9-EDO http://soundcloud.com/mikebattagliamusic/sets/the-mavila-experiments-9-edo/
25-EDO http://soundcloud.com/mikebattagliamusic/sets/the-mavila-experiments-25-edo/
16-EDO http://soundcloud.com/mikebattagliamusic/sets/the-mavila-experiments-16-edo/
23-EDO http://soundcloud.com/mikebattagliamusic/sets/the-mavila-experiments-23-edo/

My impression is that 25-EDO version was melodically "clearer" in a
way in terms of establishing new perceptual interval categories that
are "stable" and don't run over and interfere with one another - but
the tradeoff is that the intonation for 25-EDO is really bad.

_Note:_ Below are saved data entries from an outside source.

import Summits.BirchSwinnertonDyer.Rank1Residual.Additive.CyclotomicTowerSignedLocal
import HarnessLib

/-!
# The `η`-odd Kummer line is TRANSVERSE to Kobayashi's minus condition: a bottom-layer point `P`
# with `τP = −P` lies in `E⁻(K_{n,v}) + q·E(K_{n,v})` only if `P ∈ q·E(K_{0,v})`
# (cell `b2b-bsdres`, CLASS-CLOSURE lane, class O10 — x1b GEN 31, class lead; the LOCAL heart of the
# (C3_η) recipe `u(p) = 0` of `class-closure/O10/C3ETA-ANATOMY-x1b.md` §3/§7, DERIVED from
# Kobayashi's Prop. 8.12 ii) taken as hypotheses on the tree's OWN objects
# `towerSignedLocalPointsOfEmb` of `CyclotomicTowerSignedLocal.lean` (cc-typer-6 GEN 8))

HONEST FRAMING (cell `b2b-bsdres`, run/shared/lean/b2b/bsd-rank1-residual/, verbatim in every
file): the goal of the cell is to DELETE the COMBINATION-SHAPED residual classes of the
Birch–Swinnerton-Dyer formula for ALL analytic-rank `≤ 1` elliptic curves over `ℚ` — "full BSD
formula for every rank `≤ 1` curve in class `C`" assembled STRICTLY from published theorems — so
that the rank-`≤ 1` remainder becomes exactly the CONSTRUCTION-SHAPED classes, which are TYPED
(missing-input `Prop`s), NOT attempted. This is not "finishing BSD". CLASS-CLOSURE lane: prove
what is provable now; shrink each hard class to its core with data; no claim beyond stated classes;
research routes on CONSTRUCTION-SHAPED X12 / O10; census / instrument output = EVIDENCE / conjecture
items, NEVER a Literature fact; `RESIDUAL-MAP.md` marks change only by signed lines. THIS FILE:
TOOL THEOREMS ONLY over cc-typer-6's vocabulary — no definition, no named Literature fact, no
Summits-side fact `def`, no `sorry`, axioms standard; Kobayashi's Prop. 8.12 ii) and Prop. 8.7 enter
as HYPOTHESES (`hsum`, `hint`, `htors`), never asserted; nothing is booked; no label / mark / count /
sub-cell moves; O10 stays OPEN / CONSTRUCTION-SHAPED; nothing about `BSD(W, p)` of any pair is claimed.

## Source, verbatim (S. Kobayashi, Invent. Math. 152 (2003) [Kobayashi2003], held copy
`paper:doi-10-1007-s00222-002-0265-4`; page-read by x1b GEN 31, 2026-08-22)

§2 p. 4: "`E⁺(K_{n,v}) = {P ∈ E(K_{n,v}) | Tr_{n/m+1} P ∈ E(K_{m,v}) for even m (0 ≤ m < n)}`,
`E⁻(K_{n,v}) = {P ∈ E(K_{n,v}) | Tr_{n/m+1} P ∈ E(K_{m,v}) for odd m (−1 ≤ m < n)}`" (= the
tree's `towerSignedLocalPointsOfEmb U ι W (±1) n`, `K_{−1} = ℚ` the subgroup `⊤`).
p. 16: "**Proposition 8.7.** The formal group `F_ss` has no `p`-power torsion point on the
cyclotomic field `k_n`." p. 17: "**Proposition 8.12.** … ii) For a non-negative integer `n`, we
have `C_ss(m_n) ∩ C_ss(m_{n−1}) = F_ss(m_{−1})` and `F_ss(m_n) = C_ss(m_n) + C_ss(m_{n−1})`."
p. 19 (Def. 8.16 and the display after it): "`Ê⁺(m_n) = C_Ê(m_n)` if `n` is even, `C_Ê(m_{n−1})`
if `n` is odd; `Ê⁻(m_n) = C_Ê(m_n)` if `n` is odd, `C_Ê(m_{n−1})` if `n` is even" — so Prop. 8.12
ii) reads **`Ê⁺(m_n) ∩ Ê⁻(m_n) = Ê(m_{−1})` and `Ê(m_n) = Ê⁺(m_n) + Ê⁻(m_n)`**; p. 19:
"**Lemma 8.17.** The Kummer map induces an injection `Ê^±(m_n) ⊗ ℚ_p/ℤ_p → H¹(k_n, V/T)`. Proof. It
suffices to show that the natural map `Ê^±(m_n) ⊗ ℚ_p/ℤ_p → Ê(m_n) ⊗ ℚ_p/ℤ_p` is injective.
Suppose we have `P = p^k Q` where `P ∈ Ê^±(m_n)` and `Q ∈ Ê(m_n)`. Let `R = Tr_{n/m+1} Q`. Then
if `(−1)^m = ±1`, we have `p^k(R^σ − R) = 0` for all `σ ∈ Gal(k_{m+1}/k_m)`. Hence by
Proposition 8.7, we have `R ∈ Ê(m_m)` and `Q ∈ Ê^±(m_n)`." (Remark, x1b GEN 31, for the
reading of the hypotheses on full points: `E(K_{n,v}) = Ê(m_n) ⊕ E(K_{n,v})[p+1]` since
`#Ẽ(𝔽_p) = p + 1` and `Ê(m_n)` is uniquely `(p+1)`-divisible, and `E(K_{n,v})[p+1] = E(ℚ_p)[p+1]`
because prime-to-`p` torsion is unramified and `K_{n,v}/ℚ_p` is totally ramified; as
`E(ℚ_p) = E(K_{−1,v}) ≤ E^±(K_{n,v})` (`localFixedPointsOfEmb_top_le_towerSignedLocalPointsOfEmb`),
`E^±(K_{n,v}) = Ê^±(m_n) ⊕ E(ℚ_p)[p+1]` and both identities of Prop. 8.12 ii) hold verbatim for the
groups `E^±(K_{n,v})` of §2 p. 4 with `E(K_{−1,v})` in place of `Ê(m_{−1})` — this is how `hsum`,
`hint` below are meant to be discharged; they are NOT discharged here.)

## What is proved (generic: any field `K`, any antitone tower `U : ℕ → Subgroup Γ_K` of finite
## index, any model `E`, any embedding `ι`, any curve `W`, any odd `q : ℕ`)

* §1 `smul_mem_localFixedPointsOfEmb`: `E(L_w)` is `Γ_E`-stable for `Gal(K̄/L)` normal;
  `towerSignedLocalPointsOfEmb_saturated` = **Lemma 8.17 PROVED** from the no-`q`-torsion hypothesis
  (Prop. 8.7): `q • Q ∈ E^ε(K_{n,v})`, `Q ∈ E(K_{n,v})` ⟹ `Q ∈ E^ε(K_{n,v})`.
* §2 THE BOTTOM LAYER: `E(K_{0,v}) ≤ E⁺(K_{n,v})` for every `n` (traces of a layer-`0` point are
  multiples of it); `P ∈ E(K_{0,v})` lies in `E⁻(K_{n,v})` iff `[k_n : k_0]·P ∈ E(K_{−1,v})` (only
  the `m = −1` clause bites); hence an `η`-ODD bottom point (`τ • P = −P` for some `τ ∈ Γ_E`) in
  `E⁻(K_{n,v})` is `2[k_n:k_0]`-torsion — the `η ≠ 1` component of the minus condition is STRICT at
  the bottom layer (Kobayashi §2 p. 4, `m = −1`; the tree's `towerSignedLocalPointsOfEmb_neg_one_zero`
  is the case `n = 0`).
* §3 **TRANSVERSALITY** (`exists_mem_zero_eq_nsmul_of_eq_add_nsmul`): under Prop. 8.12 ii)
  (`hsum : E(K_{n,v}) ≤ E⁺ ⊔ E⁻`, `hint : E⁺ ⊓ E⁻ ≤ E(K_{−1,v})`) and Prop. 8.7 (`htors`), for `q`
  odd: if an `η`-odd `P ∈ E(K_{0,v})` is `M + q • Q` with `M ∈ E⁻(K_{n,v})`, `Q ∈ E(K_{n,v})`, then
  `P = q • S` with `S ∈ E(K_{0,v})`. Proof: `Q = Q⁺ + Q⁻`; `P − qQ⁺ = M + qQ⁻ ∈ E⁺ ∩ E⁻ = E(K_{−1,v})`
  is `τ`-fixed, so `2P = q(Q⁺ − τQ⁺)`, `P = q·(P − k(Q⁺ − τQ⁺))` for `q = 2k+1`, and a `q`-th "root"
  of a `K_{0,v}`-point inside `E(K_{n,v})` is `K_{0,v}`-rational (no `q`-torsion). With §1 the
  divisible form: `q^j • P = M + q^{j+1} • Q` already forces `P ∈ q·E(K_{0,v})`
  (`exists_mem_zero_eq_nsmul_of_pow_nsmul_eq_add`). READING (x1b GEN 31 memo
  `class-closure/O10/C3ETA-TRANSVERSALITY-x1b.md`): for `W = V ⊗ η`, `η = ω^{(p−1)/2}`, the generator
  of `W(ℚ_p) ⊗ ℤ_p = (V(k_0) ⊗ ℤ_p)^η` is `η`-odd and not in `p·V(k_0)`, so NO non-zero class of the
  Kummer line `W(ℚ_p) ⊗ ℚ_p/ℤ_p ⊂ H¹(ℚ_p, W[p^∞])` restricts into `E⁻(K_{n,v}) ⊗ ℚ_p/ℤ_p` at any layer:
  the Kummer line meets the `η`-part of the minus condition TRIVIALLY — the local constant `u(p)` of
  the ANATOMY memo §3 is `0`, by Prop. 8.12 ii) alone (no Coleman map, no Perrin-Riou).

NOT here: Prop. 8.12 ii) itself (hypotheses), the corank of the `η`-minus condition (Thm. 6.2
(6.15)), any Selmer / control statement, any valuation identity; (C3_η) stays typed as filed
(`QuadraticBranchOddStrictExactControlOfPlusMCAt`, p307042) until the typer's pen moves.

References: [Kobayashi2003] §2 p. 4, Prop. 8.7 (p. 16), Prop. 8.12 (p. 17), Def. 8.16 + Lemma 8.17
(p. 19); [SerreGaloisCohomology1997] II.§1.1 (local subgroups at an embedding).
-/

noncomputable section

open scoped Classical

universe u

namespace Summit.BirchSwinnertonDyer.Rank1Residual.Additive

open Literature.NumberTheory.EllipticCurves Literature.NumberTheory.GaloisRepresentations
  Literature.NumberTheory.EllipticCurves.Kobayashi2003 ZpExtension

/-! ## §1 Normal stability of `E(L_w)` and Lemma 8.17 (saturation of the signed groups) -/

section Stability

variable {K : Type u} [Field K] {E : Type u} [Field E] [Algebra K E]
  (ι : AlgebraicClosure K →ₐ[K] AlgebraicClosure E) (W : WeierstrassCurve K)

/-- For `H = Gal(K̄/L)` NORMAL in `Γ_K` the local subgroup `H_E` is normal in `Γ_E`, so `E(L_w)` is
stable under all of `Γ_E`: `τ • (g • P) = g • ((g⁻¹τg) • P) = g • P`. Serre, *Galois Cohomology*,
II.§1.1. [cite: SerreGaloisCohomology1997, II.§1.1] -/
theorem smul_mem_localFixedPointsOfEmb (H : Subgroup (Field.absoluteGaloisGroup K)) [hH : H.Normal]
    (g : Field.absoluteGaloisGroup E) {P : localPoints W E}
    (hP : P ∈ localFixedPointsOfEmb ι W H) : g • P ∈ localFixedPointsOfEmb ι W H := by
  have hn : (localSubgroupOfEmb H ι).Normal := by
    unfold localSubgroupOfEmb
    exact hH.comap _
  rw [mem_localFixedPointsOfEmb_iff] at hP ⊢
  intro τ hτ
  have hc : g⁻¹ * τ * g ∈ localSubgroupOfEmb H ι := hn.conj_mem' τ hτ g
  calc τ • g • P = (g * (g⁻¹ * τ * g)) • P := by
        rw [← mul_smul]; congr 1; group
    _ = g • P := by rw [mul_smul, hP _ hc]

variable (U : ℕ → Subgroup (Field.absoluteGaloisGroup K)) [hU : ∀ n, (U n).FiniteIndex]

/-- **A `q`-th "root" inside `E(L₂,w)` of an `E(L₁,w)`-point is `L₁,w`-rational when `E(L₂,w)` has no
`q`-torsion** (`L₂ ⊇ L₁`, `Gal(K̄/L₂)` normal): for `σ ∈ Gal(K̄/L₁)_E`, `q(σS − S) = σ(qS) − qS = 0`.
The step "`p^k(R^σ − R) = 0` … hence by Proposition 8.7, `R ∈ Ê(m_m)`" of Lemma 8.17's proof.
[cite: Kobayashi2003, Lemma 8.17 (p. 19, proof), Prop. 8.7 (p. 16)] -/
theorem mem_localFixedPointsOfEmb_of_nsmul_mem {H₁ H₂ : Subgroup (Field.absoluteGaloisGroup K)}
    [H₂.Normal] {q : ℕ} (htors : ∀ Q ∈ localFixedPointsOfEmb ι W H₂, q • Q = 0 → Q = 0)
    {S : localPoints W E} (hS : S ∈ localFixedPointsOfEmb ι W H₂)
    (hqS : q • S ∈ localFixedPointsOfEmb ι W H₁) : S ∈ localFixedPointsOfEmb ι W H₁ := by
  rw [mem_localFixedPointsOfEmb_iff]
  intro σ hσ
  have hdiff : σ • S - S ∈ localFixedPointsOfEmb ι W H₂ :=
    sub_mem (smul_mem_localFixedPointsOfEmb ι W H₂ σ hS) hS
  have hq : q • (σ • S - S) = 0 := by
    rw [smul_sub, ← smul_comm σ q S, (mem_localFixedPointsOfEmb_iff ι W H₁ _).mp hqS σ hσ, sub_self]
  exact sub_eq_zero.mp (htors _ hdiff hq)
import Summits.BirchSwinnertonDyer.BirchSwinnertonDyer.Theorems.GenusKolyvaginAtTwoMinimalTwinBSDTwoOddCutFrobeniusFrameDoor
import HarnessLib

/-!
# Route `GenusKolyvaginAtTwo`, crux U₂ `MinimalTwinBSDTwo` (stmt-BirchSwinnertonDyer-22985), LINE 23 «twin_swap» — NVFROB IS BSD-NECESSARY MODULO THE
# ANALYTIC FRAME: granted `BSD₂` of the curve and of its budget twin, NVFROB's data at `W` ARE «an odd datum on 4 ∣ N» + «one Heegner field with
# `L(W^{(d_K)},1) ≠ 0` and the Frobenius conditions on the prime factors of `d_K`»

Seat `bsd-line-gk2-p2` g33 (PROVER seat 2/3, cell `bsd-f1-sign2`, LINE 23 holder), `--supports stmt-BirchSwinnertonDyer-22985 --as helper`.
THEOREMS ONLY (no definition, no named fact, no `sorry`).  BSD is NOT proved by any of this; U₂ is NOT proved; nothing is closed.

WHAT.  p818537 reduced LINE 23's on-cut branch to WALL + PRINT + AU + Čes + Q2 + NVFROB + WITNESS_{dc,≥2}.  This file runs the frame leaf BACKWARDS from
BSD: at a curve `W` of the odd habitat cut with `#Sel₂(W) = 2` and analytic rank `1`, IF `BSD₂(W)` holds and `BSD₂` holds for the rank-`0` non-CM twists
(WALL row 1), then NVFROB's data at `W` follow from (i) an odd datum when `4 ∣ N_W` and (ii) ONE imaginary quadratic Heegner `K` (`d_K` odd `≠ −3`) with
`L(W^{(d_K)},1) ≠ 0` whose ramified primes avoid the totally split class of `ℚ(W[2])` and meet the transposition class at most `𝟙[Δ_W < 0]` times —
the door clause being FORCED (`doorClause_of_bsdp_pair`, p818043 §3, on the budget twin model of p818162, transported to the twist by `#Sel₂`
model-invariance).  So the frame leaf is BSD-CONSISTENT exactly when the purely analytic-Chebotarev statement (ii) holds: THAT is research content (A)
of the census (twist non-vanishing inside a Chebotarev class of discriminants; prime frames automatic budget, p813652; class-wide not in print).
* `frobeniusFrameDoor_of_bsdp_of_analyticFrobeniusFrame` — per curve.
* `frobeniusFrameDoorSupply_of_bsd_of_analyticFrobeniusFrameSupply` — supply form: (rank-one `BSD₂` on the cut) + WALL row 1 + (4 ∣ N → odd datum) +
  ANALYTIC-FROBENIUS-FRAME-supply ⟹ NVFROB-supply.  With p818537 this brackets U₂|cut between «WALL + PRINT + Q2 + (A) + (B)» (sufficient) and
  «(A) is necessary for the LINE given BSD» (this file) — (B) = WITNESS_{dc,≥2} / door-open `2`-primitivity.

HONEST FRAMING.  CONDITIONAL (the BSD₂ hypotheses are the crux itself: this is a CONSISTENCY certificate, not progress on U₂); nothing beyond print;
BSD is NOT proved.

References: [Kramer1981] Prop. 3; [GrossZagier1986] V.§2 (2.2); [Kolyvagin1989Izv] Thm. A.
-/

set_option autoImplicit false
set_option linter.dupNamespace false -- `Summit.<P>.<Sub>` repeats `BirchSwinnertonDyer` (D-0017)

noncomputable section

open scoped Classical NumberField

namespace Summit.BirchSwinnertonDyer.BirchSwinnertonDyer.Theorems.GenusExact.TwinSwap.TwinAnnihilation

open Literature.NumberTheory.EllipticCurves Literature.NumberTheory.GaloisRepresentations WeierstrassCurve NumberField
  IsDedekindDomain Field AddSubgroup Literature.NumberTheory.EllipticCurves.ModularForms
open Summit.BirchSwinnertonDyer.Rank1Residual
open Summit.BirchSwinnertonDyer.BirchSwinnertonDyer.Theorems.GenusExact.TwinSwap.GenusBudget (exists_budgetTwinModel_of_frobenius)

/-- **NVFROB's data at one curve from `BSD₂` of the pair and the analytic Frobenius frame.**  `W` globally minimal of analytic rank `1` with `#Sel₂(W) = 2`,
`C(W)` odd, `ρ̄_{W,2}` onto, `BSD₂(W)`; `K` imaginary quadratic Heegner with `d_K` odd `≠ −3`, `L(W^{(d_K)},1) ≠ 0` and the Frobenius conditions on the
prime factors of `d_K`; `BSD₂` for every non-CM globally minimal curve of analytic rank `0` (WALL row 1, used for the budget twin).  Then the door clause
holds on the twist: `#Sel₂(W^{(d_K)}) ≠ 1 ∨` (`P(1) ∉ 2W(K[1])` for every odd datum and conductor-`1` Heegner datum).  Modulo GZ + GZK + modularity + Milne.
CONDITIONAL; BSD is NOT proved. [cite: GrossZagier1986, V.§2 (2.2)] [cite: Kramer1981, Prop. 3] -/
theorem frobeniusFrameDoor_of_bsdp_of_analyticFrobeniusFrame
    (hGZ : ∀ (N : ℕ) [NeZero N] (W : WeierstrassCurve ℚ) (K : Type) [Field K] [NumberField K], gross_zagier N W K)
    (hGZK : rank_eq_analyticRank_of_analyticRank_le_one) (hmod : hasEntireLFunction_rat)
    (hMilneC : Milne1972.bsdQuotient_baseChange_quadratic_anyModel)
    (hS1 : ∀ (W : WeierstrassCurve ℚ) [W.IsElliptic] [W.IsGloballyMinimal], ¬ W.HasCM → W.analyticRank = 0 → BSDp W 2)
    (W : WeierstrassCurve ℚ) [W.IsElliptic] [W.IsGloballyMinimal] [NeZero (W.conductorNorm ℤ)] (hcm : ¬ W.HasCM)
    (hr : W.analyticRank = 1) (hSel : Nat.card (W.selmerGroup 2) = 2) (hT : Odd W.tamagawaProduct) (hs2 : W.HasSurjectiveModNGaloisRep 2)
    (hBW : BSDp W 2)
    (K : Type) [Field K] [NumberField K] (hK : IsImaginaryQuadratic K) (hodd : Odd (NumberField.discr K))
    (h3 : NumberField.discr K ≠ -3) (hH : SatisfiesHeegnerHypothesis (W.conductorNorm ℤ) K)
    (hLv : (W.quadraticTwist (NumberField.discr K : ℚ)).entireLFunction 1 ≠ 0)
    (hno3 : ∀ q ∈ (NumberField.discr K).natAbs.primeFactors, ¬ (jacobiSym W.Δ.num q = 1 ∧ Even (W.frobeniusTrace q)))
    (hcount : ((NumberField.discr K).natAbs.primeFactors.filter (fun q ↦ jacobiSym W.Δ.num q = -1)).card ≤ if W.Δ < 0 then 1 else 0)
    [(W.quadraticTwist (NumberField.discr K : ℚ)).IsElliptic] :
    Nat.card ((W.quadraticTwist (NumberField.discr K : ℚ)).selmerGroup 2) ≠ 1 ∨
      ∀ (Dt : ModularParametrizationData W (W.conductorNorm ℤ)), Odd Dt.c → ∀ (β : ℤ) (ι : K →+* ℂ) (d₁ : KolyvaginHeegnerData Dt β ι 1),
        ¬ ∃ Q : (W.baseChange (ringClassField K ι 1)).toAffine.Point, (2 : ℤ) • Q = d₁.derivedPoint := by
  -- the budget twin model and `BSD₂` for it (non-CM of analytic rank `0`)
  obtain ⟨Wd, iE, iM, ⟨Cd, hCd⟩, hbudget⟩ := exists_budgetTwinModel_of_frobenius W K hK hodd hH hT hno3 hcount
  have hD0 : (NumberField.discr K : ℚ) ≠ 0 := by exact_mod_cast NumberField.discr_ne_zero K
  have hcmd : ¬ Wd.HasCM := by
    rw [← hCd, hasCM_iff_of_j_eq (((W.quadraticTwist (NumberField.discr K : ℚ)).variableChange_j Cd).trans (W.j_quadraticTwist hD0))]
    exact hcm
  have hrd : Wd.analyticRank = 0 := by
    rw [← hCd, analyticRank_smul]
    exact ((W.quadraticTwist (NumberField.discr K : ℚ)).analyticRank_eq_zero_iff_holds (hmod _)).mpr hLv
  have hBd : BSDp Wd 2 := hS1 Wd hcmd hrd
  -- the door clause on `Wd`, forced by BSD₂ of the pair, transported to the twist
  have hdoor := doorClause_of_bsdp_pair hGZ hGZK hmod hMilneC W hr hSel hT hs2 K hK hodd h3 hH hLv Wd ⟨Cd, hCd⟩ hbudget hBW hBd
  rcases hdoor with hdc | hprim
  · left
    have h := natCard_selmerGroup_smul (W.quadraticTwist (NumberField.discr K : ℚ)) Cd (n := 2) two_ne_zero
    simp only [Nat.cast_ofNat] at h
    rw [← h, hCd]
    exact hdc
  · exact Or.inr hprim

/-- **NVFROB-supply from rank-one `BSD₂` on the cut + WALL row 1 + the Manin datum on `4 ∣ N` + the ANALYTIC FROBENIUS FRAME supply** (supply form of the
above): the research leaf NVFROB of LINE 23 (p818537's `hNVF`) is BSD-NECESSARY modulo the purely analytic-Chebotarev supply «per `W` on the cut, one
imaginary quadratic Heegner `K` (`d_K` odd `≠ −3`) with `L(W^{(d_K)},1) ≠ 0`, no prime factor of `d_K` totally split in `ℚ(W[2])`, at most `𝟙[Δ_W < 0]`
transposition prime factors» (`hA`) and the Manin supply on `v₂(N_W) ≥ 2` (`hManin`).  A CONSISTENCY certificate for the line (its hypotheses include the
crux); BSD is NOT proved. [cite: GrossZagier1986, V.§2 (2.2)] [cite: Kramer1981, Prop. 3] -/
theorem frobeniusFrameDoorSupply_of_bsd_of_analyticFrobeniusFrameSupply
    (hGZ : ∀ (N : ℕ) [NeZero N] (W : WeierstrassCurve ℚ) (K : Type) [Field K] [NumberField K], gross_zagier N W K)
    (hGZK : rank_eq_analyticRank_of_analyticRank_le_one) (hmod : hasEntireLFunction_rat)
    (hMilneC : Milne1972.bsdQuotient_baseChange_quadratic_anyModel)
    (hS1 : ∀ (W : WeierstrassCurve ℚ) [W.IsElliptic] [W.IsGloballyMinimal], ¬ W.HasCM → W.analyticRank = 0 → BSDp W 2)
    (hU2cut : ∀ (W : WeierstrassCurve ℚ) [W.IsElliptic] [W.IsGloballyMinimal] [NeZero (W.conductorNorm ℤ)],
      ¬ W.HasCM → W.analyticRank = 1 → Nat.card (W.selmerGroup 2) = 2 → Odd W.tamagawaProduct →
      (∀ n : ℕ, 0 < n → W.HasSurjectiveModNGaloisRep ((2 : ℤ) ^ n)) →
      (∃ v : HeightOneSpectrum (𝓞 ℚ), ((2 : ℕ) : 𝓞 ℚ) ∉ v.asIdeal ∧ ((W.conductorNorm ℤ : ℕ) : 𝓞 ℚ) ∈ v.asIdeal ∧ W.HasMultiplicativeReductionAt v) →
      BSDp W 2)
    (hManin : ∀ (W : WeierstrassCurve ℚ) [W.IsElliptic] [W.IsGloballyMinimal] [NeZero (W.conductorNorm ℤ)],
      ¬ W.HasCM → W.analyticRank = 1 → Nat.card (W.selmerGroup 2) = 2 → 4 ∣ W.conductorNorm ℤ →
      ∃ Dt : ModularParametrizationData W (W.conductorNorm ℤ), Odd Dt.c)
    (hA : ∀ (W : WeierstrassCurve ℚ) [W.IsElliptic] [W.IsGloballyMinimal] [NeZero (W.conductorNorm ℤ)],
      ¬ W.HasCM → W.analyticRank = 1 → Nat.card (W.selmerGroup 2) = 2 → Odd W.tamagawaProduct →
      (∀ n : ℕ, 0 < n → W.HasSurjectiveModNGaloisRep ((2 : ℤ) ^ n)) →
      (∃ v : HeightOneSpectrum (𝓞 ℚ), ((2 : ℕ) : 𝓞 ℚ) ∉ v.asIdeal ∧ ((W.conductorNorm ℤ : ℕ) : 𝓞 ℚ) ∈ v.asIdeal ∧ W.HasMultiplicativeReductionAt v) →
      ∃ (K : Type) (_ : Field K) (_ : NumberField K), IsImaginaryQuadratic K ∧ Odd (NumberField.discr K) ∧ NumberField.discr K ≠ -3 ∧
        SatisfiesHeegnerHypothesis (W.conductorNorm ℤ) K ∧ (W.quadraticTwist (NumberField.discr K : ℚ)).entireLFunction 1 ≠ 0 ∧
        (∀ q ∈ (NumberField.discr K).natAbs.primeFactors, ¬ (jacobiSym W.Δ.num q = 1 ∧ Even (W.frobeniusTrace q))) ∧
        ((NumberField.discr K).natAbs.primeFactors.filter (fun q ↦ jacobiSym W.Δ.num q = -1)).card ≤ (if W.Δ < 0 then 1 else 0)) :
    ∀ (W : WeierstrassCurve ℚ) [W.IsElliptic] [W.IsGloballyMinimal] [NeZero (W.conductorNorm ℤ)],
      ¬ W.HasCM → W.analyticRank = 1 → Nat.card (W.selmerGroup 2) = 2 → Odd W.tamagawaProduct →
      (∀ n : ℕ, 0 < n → W.HasSurjectiveModNGaloisRep ((2 : ℤ) ^ n)) →
      (∃ v : HeightOneSpectrum (𝓞 ℚ), ((2 : ℕ) : 𝓞 ℚ) ∉ v.asIdeal ∧ ((W.conductorNorm ℤ : ℕ) : 𝓞 ℚ) ∈ v.asIdeal ∧ W.HasMultiplicativeReductionAt v) →
      (4 ∣ W.conductorNorm ℤ → ∃ Dt : ModularParametrizationData W (W.conductorNorm ℤ), Odd Dt.c) ∧
      ∃ (K : Type) (_ : Field K) (_ : NumberField K), IsImaginaryQuadratic K ∧ Odd (NumberField.discr K) ∧ NumberField.discr K ≠ -3 ∧
        SatisfiesHeegnerHypothesis (W.conductorNorm ℤ) K ∧ (W.quadraticTwist (NumberField.discr K : ℚ)).entireLFunction 1 ≠ 0 ∧
        (∀ q ∈ (NumberField.discr K).natAbs.primeFactors, ¬ (jacobiSym W.Δ.num q = 1 ∧ Even (W.frobeniusTrace q))) ∧
        ((NumberField.discr K).natAbs.primeFactors.filter (fun q ↦ jacobiSym W.Δ.num q = -1)).card ≤ (if W.Δ < 0 then 1 else 0) ∧
        ∃ (_ : (W.quadraticTwist (NumberField.discr K : ℚ)).IsElliptic),
          (Nat.card ((W.quadraticTwist (NumberField.discr K : ℚ)).selmerGroup 2) ≠ 1 ∨
            ∀ (Dt : ModularParametrizationData W (W.conductorNorm ℤ)), Odd Dt.c → ∀ (β : ℤ) (ι : K →+* ℂ) (d₁ : KolyvaginHeegnerData Dt β ι 1),
              ¬ ∃ Q : (W.baseChange (ringClassField K ι 1)).toAffine.Point, (2 : ℤ) • Q = d₁.derivedPoint) := by
  intro W _ _ _ hcm hr hSel hT hρ hv
  obtain ⟨K, iF, iN, hK, hodd, h3, hH, hLv, hno3, hcount⟩ := hA W hcm hr hSel hT hρ hv
  have hBW : BSDp W 2 := hU2cut W hcm hr hSel hT hρ hv
  have hs2 : W.HasSurjectiveModNGaloisRep 2 := by simpa using hρ 1 one_pos
  have hD0 : (NumberField.discr K : ℚ) ≠ 0 := by exact_mod_cast NumberField.discr_ne_zero K
  haveI iT : (W.quadraticTwist (NumberField.discr K : ℚ)).IsElliptic := W.isElliptic_quadraticTwist hD0
  refine ⟨fun h4 ↦ hManin W hcm hr hSel h4, K, iF, iN, hK, hodd, h3, hH, hLv, hno3, hcount, iT, ?_⟩
  exact frobeniusFrameDoor_of_bsdp_of_analyticFrobeniusFrame hGZ hGZK hmod hMilneC hS1 W hcm hr hSel hT hs2 hBW K hK hodd h3 hH hLv hno3 hcount

end Summit.BirchSwinnertonDyer.BirchSwinnertonDyer.Theorems.GenusExact.TwinSwap.TwinAnnihilation

end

In
contrast, 23-EDO has better intonation, but it's sometimes hard for me
to tell between the interval of a ~522 cent fourth and that of three
stacked ~158 cent whole steps. 16-EDO is a nice tradeoff between the
two. I note the "clearness" of 25-EDO comes out most when I play it a
certain way myself though; in these particular examples I think I
found 16-EDO clearest.

> Yes, a bit like pelog fifths. My experience is that a bit of
> timbre manipulation can make these sound quite "3/2-ish" --
> I haven't tried this with Mavila, but with 23-EDO, for example.
> And 11-EDO seems to be right on the edge of possibility, at least
> with my crude timbral techniques.
>
> <http://www.bestII.com/~mschulter/RhapsodyForDanStearns1.mp3>

Right, exactly! There's a whole Hornbostel/armodue/mavila/pelog
spectrum just like there's a flattone/meantone/superpyth/etc spectrum.

> The best policy! I'm familiar with this debate about fifths around 675
> cents, for example in relation to 16-EDO, where claims were sometimes
> heard that Easley Blackwood was "wrong" about 675 cents being a
> recognizable fifth. My own experience with 23-EDO tells me he was
> right -- but a theory of temperament might want wisely to let people
> agree on a framework and carry on the debates from there.

If there's one thing that I hope to convey in this conversation, it's
that I think the question of what's a "recognizable fifth" is a really
deep, meaningful question that touches on some of the farthest and
most complex areas of music cognition yet imagined. What it is that
constitutes an interval's recognizable "identity," and does so in a
way that multiple ratios can fit into it, is a pretty deep and
possibly subjective question. My goal is to develop an approach for
establishing new "stable" sets of interval identities, whatever they
might be, because I have a hunch that this is where the real jackpot
is to be found in the "xenharmonic" ideal - though I'm still not sure
what the rules of such perceptual stability are.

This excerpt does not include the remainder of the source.